Dr. Kageler is optimistic there will be substantial demand for the new loan repayment funds from young physicians who are ready to start their own practices. "We did some survey work and tried to assess the medical students' and residents' perspectives on a loan repayment program and whether it would stimulate interest in going into rural practice," he said. "And the response was very positive."

Dr. Young says he has spoken with both students and residents in his family medicine program at Tech who are interested in participating in the expanded loan repayment program.

"I've got one resident who will finish next year who plans to practice in Spearman. He'll now be eligible to seek this loan repayment," Dr. Young said. "He probably would have gone anyway and found a way to pay, but this makes it a lot easier for him to make that decision, and makes it very likely he'll stay put."

While neither Dr. Kageler nor Dr. Young expects 100 percent of the physicians who participate in the program to remain in rural or underserved areas their entire career, they do believe a significant number of them will decide to remain in rural communities once their service obligation has ended.

"A four-year period gives a physician and a physician's family time to get to know the community and put some roots down," Dr. Kageler said. "And, if those relationships are favorable, there's a probability the physicians will stay long term and have their practice stay in the community."

Dr. Young says the gradual increase in the repayment amounts over each year of the program also was designed to encourage physicians to remain in their communities for the full four years and, hopefully, longer.

"When you get settled into a practice and establish patients and patterns of practice, it's much more difficult to just walk away from it," he said. "There will be people who will go out and practice for four years and then leave.
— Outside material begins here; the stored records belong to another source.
include P in
/-- **Kawasaki's pointwise verification, algebraic core** (Kawasaki 2000, proof of Thm. 5.1,
p. 2539, items 1, 2 and 4, hypotheses-style). Setting: `B` a Noetherian ring (a chart ring of
`ℙⁿ`), `S` a regular local ring of dimension `n` that is a localization of `B` (the local ring of
`ℙⁿ` at the closed point `p`), `O` a Noetherian local ring with `S ↠ O` (the local ring of `X` at
`p`) of dimension `d`; `g_0, …, g_{d-1} ∈ B` (chart representatives of the forms `z_1, …, z_d`, in
Kawasaki's order) and a cut `t < d` such that `g_t, …, g_{d-1}` map into `𝔪_O` and, if `t > 0`,
`g_{t-1}` maps to a unit of `O`. For each level `l` let `J_l = (g_l, …, g_{d-1}) O` and let the
finite `B`-module `M_l` be a model of `O ⧸ J_l` before localization (`IsBaseChange S (ψ_l)`, `ψ_l :
M_l → O ⧸ J_l`; the chart module of `X ∩ V(z_{l+1}, …, z_d)`). HYPOTHESES: the memberships
`g_l ∈ extAnn B M_{l+1} (n - (l+1), max n 2]` (Kawasaki's `z_i ∈ 𝔞(R/(z_{i+1}, …, z_d)R)`, La. 5.3
(3), in the tree's `Ext`-annihilator form over the chart ring) and the dimension bounds
`dim (O ⧸ J_l) ≤ l` (from La. 5.3 (1)). CONCLUSION: the images `x_t, …, x_{d-1}` of
`g_t, …, g_{d-1}` in `O` form a `p`-standard sequence of `O` (item 1), and there is `Z ⊆ 𝔪_O`,
weakly regular on `O/(x_t, …, x_{d-1})`, with `x, Z` secant for `O` and `dim O ≤ |x| + |Z|`
(items 2 and 4: `O/(x_t, …, x_{d-1})` is Cohen–Macaulay when `t > 0` by the unit `g_{t-1}`;
`Z = []` when `t = 0`) — literally the hypotheses of `IsBlowup.cmClause_stalk_of_kawasakiCenter`.
[cite: Kawasaki2000, Thm. 5.1 (proof, p. 2539, items 1–4)] -/
theorem kawasaki_pointwise_package
    (hφ : Function.Surjective (algebraMap S O)) {n d : ℕ} (hn : ringKrullDim S = n)
    (hdim : ringKrullDim O = d) (g : Fin d → B) {t : ℕ} (htd : t < d)
    (hmem : ∀ l : Fin d, t ≤ (l : ℕ) → algebraMap B O (g l) ∈ maximalIdeal O)
    (hunit : ∀ h0 : 0 < t, IsUnit (algebraMap B O (g ⟨t - 1, by omega⟩)))
    (J : ℕ → Ideal O)
    (hJ : ∀ l, t ≤ l → l ≤ d → J l = Ideal.ofList (((List.ofFn g).drop l).map (algebraMap B O)))
    (hdimJ : ∀ l, t ≤ l → l < d → ringKrullDim (O ⧸ J l) ≤ l)
    (M : ℕ → Type u) [∀ l, AddCommGroup (M l)] [∀ l, Module B (M l)]
    [∀ l, Module.Finite B (M l)]
    (ψ : ∀ l, M l →ₗ[B] (O ⧸ J l)) (hψ : ∀ l, t ≤ l → l ≤ d → IsBaseChange S (ψ l))
    (hann : ∀ l : Fin d, t ≤ (l : ℕ) + 1 →
      g l ∈ extAnn B (M (l + 1)) (Finset.Ioc (n - (l + 1)) (max n 2))) :
    ∃ xs Z : List O, xs = ((List.ofFn g).drop t).map (algebraMap B O) ∧
      IsPStandard O xs ∧ (∀ z ∈ Z, z ∈ maximalIdeal O) ∧
      IsWeaklyRegular (O ⧸ Ideal.ofList xs) Z ∧ IsSecantSequence O (xs ++ Z) ∧
      ringKrullDim O ≤ xs.length + Z.length ∧ 0 < xs.length := by
  classical
  -- the Kawasaki-order images `xs = [x_t, …, x_{d-1}]`
  set xs : List O := ((List.ofFn g).drop t).map (algebraMap B O) with hxs_def
  have hxslen : xs.length = d - t := by
    simp only [hxs_def, List.length_map, List.length_drop, List.length_ofFn]
  have htower : ∀ b : B, algebraMap S O (algebraMap B S b) = algebraMap B O b :=
    fun b => (IsScalarTower.algebraMap_apply B S O b).symm
  have hcomp : (algebraMap S O : S → O) ∘ (algebraMap B S : B → S) = algebraMap B O :=
    funext htower
  -- entries of `(ofFn g).drop l` are `g l'` with `l ≤ l'`
  have hmem_drop : ∀ (l : ℕ) (b : B), b ∈ (List.ofFn g).drop l →
      ∃ l' : Fin d, l ≤ l' ∧ b = g l' := by
    intro l b hb
    obtain ⟨i, hi, rfl⟩ := List.mem_iff_getElem.mp hb
    refine ⟨⟨l + i, ?_⟩, ?_, ?_⟩
    · simp only [List.length_drop, List.length_ofFn] at hi; omega
    · simp
    · simp only [List.getElem_drop, List.getElem_ofFn]
  have hJmem : ∀ l, t ≤ l → l ≤ d → ∀ x ∈ ((List.ofFn g).drop l).map (algebraMap B O),
      x ∈ maximalIdeal O := by
    intro l htl _ x hx
    obtain ⟨b, hb, rfl⟩ := List.mem_map.mp hx
    obtain ⟨l', hl', rfl⟩ := hmem_drop l b hb
    exact hmem l' (htl.trans hl')
  have hxsmem : ∀ x ∈ xs, x ∈ maximalIdeal O := hJmem t le_rfl htd.le
  -- `J_l ≠ ⊤`
  have hJtop : ∀ l, t ≤ l → l ≤ d → J l ≠ ⊤ := by
    intro l htl hld htop
    rw [hJ l htl hld] at htop
    have hle : Ideal.ofList (((List.ofFn g).drop l).map (algebraMap B O)) ≤ maximalIdeal O :=
      Ideal.span_le.mpr fun x hx => hJmem l htl hld x hx
    exact (maximalIdeal.isMaximal O).ne_top (top_le_iff.mp (htop ▸ hle))
  -- the dimension bound at the top level `l = d`: `J_d = 0`, `dim O = d`
  have hdimJ' : ∀ l, t ≤ l → l ≤ d → ringKrullDim (O ⧸ J l) ≤ l := by
    intro l htl hld
    rcases lt_or_eq_of_le hld with h | h
    · exact hdimJ l htl h
    · subst h
      have hbot : J l = ⊥ := by
        rw [hJ l htl le_rfl, List.drop_of_length_le (by simp), List.map_nil, Ideal.ofList_nil]
      rw [ringKrullDim_eq_of_ringEquiv ((Ideal.quotEquivOfEq hbot).trans
        (RingEquiv.quotientBot O)), hdim]
  -- the bridge at each level: `g_l / 1 ∈ 𝔯_S(O ⧸ J_{l+1})`
  have hbridge : ∀ (l : Fin d) (m : ℕ), m = (l : ℕ) + 1 → t ≤ m →
      algebraMap B S (g l) ∈ secantColonAnnihilator S (O ⧸ J m) := fun l m hm hl => by
    subst hm
    exact mem_secantColonAnnihilator_quotient_of_mem_extAnn P hφ hn (J (l + 1)) (hJtop _ hl l.2)
      (ψ (l + 1)) (hψ _ hl l.2) (hdimJ' _ hl l.2) (hann l hl)
  -- `dim O/(x_t, …, x_{d-1}) = t`: `≤ t` is the hypothesis, `≥ t` is Krull's bound
  have hJt : J t = Ideal.ofList xs := hJ t le_rfl htd.le
  have he : ringKrullDim (O ⧸ Ideal.ofList xs) = t := by
    have hle : ringKrullDim (O ⧸ Ideal.ofList xs) ≤ t := by rw [← hJt]; exact hdimJ t le_rfl htd
    have hne : Ideal.ofList xs ≠ ⊤ := by rw [← hJt]; exact hJtop t le_rfl htd.le
    haveI : Nontrivial (O ⧸ Ideal.ofList xs) := Ideal.Quotient.nontrivial_iff.mpr hne
    obtain ⟨e, he, het⟩ := exists_nat_eq_of_nonneg_of_le
      (ringKrullDim_nonneg_of_nontrivial (R := O ⧸ Ideal.ofList xs)) hle
    have hkrull := supportDim_le_supportDim_quotient_add_length (R := O) (M := O) xs hxsmem
    rw [supportDim_self_eq_ringKrullDim, supportDim_quotient_ofList_smul_top, hdim, he,
      hxslen] at hkrull
    have : d ≤ e + (d - t) := by
      have h' : ((d : ℕ∞) : WithBot ℕ∞) ≤ ((e + (d - t) : ℕ) : ℕ∞) := by
        push_cast at hkrull ⊢; exact hkrull
      exact_mod_cast h'
    have heq : e = t := by omega
    rw [he, heq]
  -- ITEM 1: the selection-order list `rs = [g_{d-1}, …, g_t]` in `S`
  set rs : List S := (((List.ofFn g).drop t).map (algebraMap B S)).reverse with hrs_def
  have hrslen : rs.length = d - t := by
    simp only [hrs_def, List.length_reverse, List.length_map, List.length_drop, List.length_ofFn]
  have hrsO : rs.map (algebraMap S O) = xs.reverse := by
    rw [hrs_def, List.map_reverse, List.map_map, hcomp]
  have hmemS : ∀ r ∈ rs, r ∈ maximalIdeal S := by
    intro r hr
    rw [hrs_def, List.mem_reverse] at hr
    obtain ⟨b, hb, rfl⟩ := List.mem_map.mp hr
    obtain ⟨l', hl', rfl⟩ := hmem_drop t b hb
    rw [← mem_maximalIdeal_iff_of_surjective hφ, htower]
    exact hmem l' hl'
  have hannS : ∀ (i : ℕ) (hi : i < rs.length),
      rs[i] ∈ secantColonAnnihilator S (O ⧸ (ofList (rs.take i) • ⊤ : Submodule S O)) := by
    intro i hi
    have hid : i < d - t := by rw [← hrslen]; exact hi
    -- `rs[i] = g_l / 1` with `l = d - 1 - i`
    have hri : rs[i] = algebraMap B S (g ⟨d - 1 - i, by omega⟩) :=
      getElem_reverse_map_drop_ofFn g (algebraMap B S) t i hi
    -- `(rs.take i) = (g_{l+1}, …, g_{d-1})` as ideals of `S`
    set ys : List S := ((List.ofFn g).drop (d - i)).map (algebraMap B S) with hys_def
    have htake : (ofList (rs.take i) : Ideal S) = ofList ys :=
      ofList_take_reverse_map_drop_ofFn g (algebraMap B S) htd.le hid.le
    have hysO : ys.map (algebraMap S O) = ((List.ofFn g).drop (d - i)).map (algebraMap B O) := by
      rw [hys_def, List.map_map, hcomp]
    -- `O ⧸ (ys) O ≃ₗ[S] O ⧸ J_{d-i}`
    have hJdi : (ofList (ys.map (algebraMap S O)) • ⊤ : Submodule O O) =
        (J (d - i)).restrictScalars O := by
      rw [ofList_smul_top_eq, hysO, ← hJ (d - i) (by omega) (by omega)]
      rfl
    have e : (O ⧸ (ofList ys • ⊤ : Submodule S O)) ≃ₗ[S] (O ⧸ J (d - i)) :=
      (quotOfListMapEquiv (M := O) hφ ys).trans
        ((Submodule.quotEquivOfEq _ _ hJdi).restrictScalars S)
    rw [secantColonAnnihilator_quotient_congr (congrArg (· • (⊤ : Submodule S O)) htake),
      secantColonAnnihilator_congr e, hri]
    exact hbridge ⟨d - 1 - i, by omega⟩ (d - i) (by simp only; omega) (by omega)
  have he' : ringKrullDim (O ⧸ (ofList (rs.map (algebraMap S O)) : Ideal O)) = t := by
    rw [hrsO, ofList_reverse]; exact he
  have hlen : t + rs.length = d := by rw [hrslen]; omega
  have hP : IsPStandard O xs := by
    have h1 := isPStandard_reverse_map_of_mem_secantColonAnnihilator hφ hmemS hannS hdim he' hlen
    rwa [hrsO, List.reverse_reverse] at h1
  have hxspos : 0 < xs.length := by rw [hxslen]; omega
  -- ITEMS 2 AND 4: the tail `Z`
  rcases Nat.eq_zero_or_pos t with ht0 | ht0
  · -- `t = 0`: all of `z_1, …, z_d` vanish at `p`; no tail
    refine ⟨xs, [], rfl, hP, fun _ h => by simp at h, IsWeaklyRegular.nil _ _, ?_, ?_, hxspos⟩
    · rw [List.append_nil]; exact hP.isSecantSequence
    · rw [hdim, hxslen, ht0, List.length_nil, Nat.cast_zero, add_zero, Nat.sub_zero]
  · -- `t > 0`: the unit `g_{t-1}` lies in `𝔯_S(O ⧸ (x_t, …, x_{d-1}))`
    have hu : IsUnit (algebraMap S O (algebraMap B S (g ⟨t - 1, by omega⟩))) := by
      rw [htower]; exact hunit ht0
    have huann : algebraMap B S (g ⟨t - 1, by omega⟩) ∈
        secantColonAnnihilator S (O ⧸ (Ideal.ofList xs : Ideal O)) := by
      have hb := hbridge ⟨t - 1, by omega⟩ t (by simp only; omega) le_rfl
      rwa [hJt] at hb
    have hlen' : t + xs.length = d := by rw [hxslen]; omega
    obtain ⟨Z, hZmem, hZreg, hZsec, hZlen⟩ :=
      exists_regular_sop_of_unit_mem_secantColonAnnihilator hφ xs hxsmem hu huann hdim he hlen'
    refine ⟨xs, Z, rfl, hP, hZmem, hZreg, hZsec, ?_, hxspos⟩
    rw [hdim, hxslen, hZlen]
    exact_mod_cast (by omega : d ≤ d - t + t)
But if we can get people who make it three or four years into the program before their loan is paid, by that point there's a much better likelihood that they've settled into the community, that they've established some roots in the community, and, in particular, that they have settled into their practice environment."

However, Dr. Young says loan repayments alone will not solve Texas' physician shortage and maldistribution problems.

"The new loan repayment law will not, in and of itself, fix our problems with access to care in rural areas, but it is a definite step in the right direction," he said. "Without it, Texas would have continued to lose doctors with an interest in rural practice to other states that already had more favorable loan repayment programs.

"Measures that narrow the disparity in physician compensation by specialty would be an important step in improving the current specialty maldistribution problem," he added. "And medical school admissions policies that target qualified candidates from underserved areas, when coupled with these other strategies, also would increase the likelihood that those physicians would return home to provide care."

Dr. Kageler says Congress seems to recognize that realigning compensation between primary care and specialty care needs to be part of health system reform.

"And that will make it easier for physicians to stay in a rural practice if they don't have as much concern about cash flow," he said.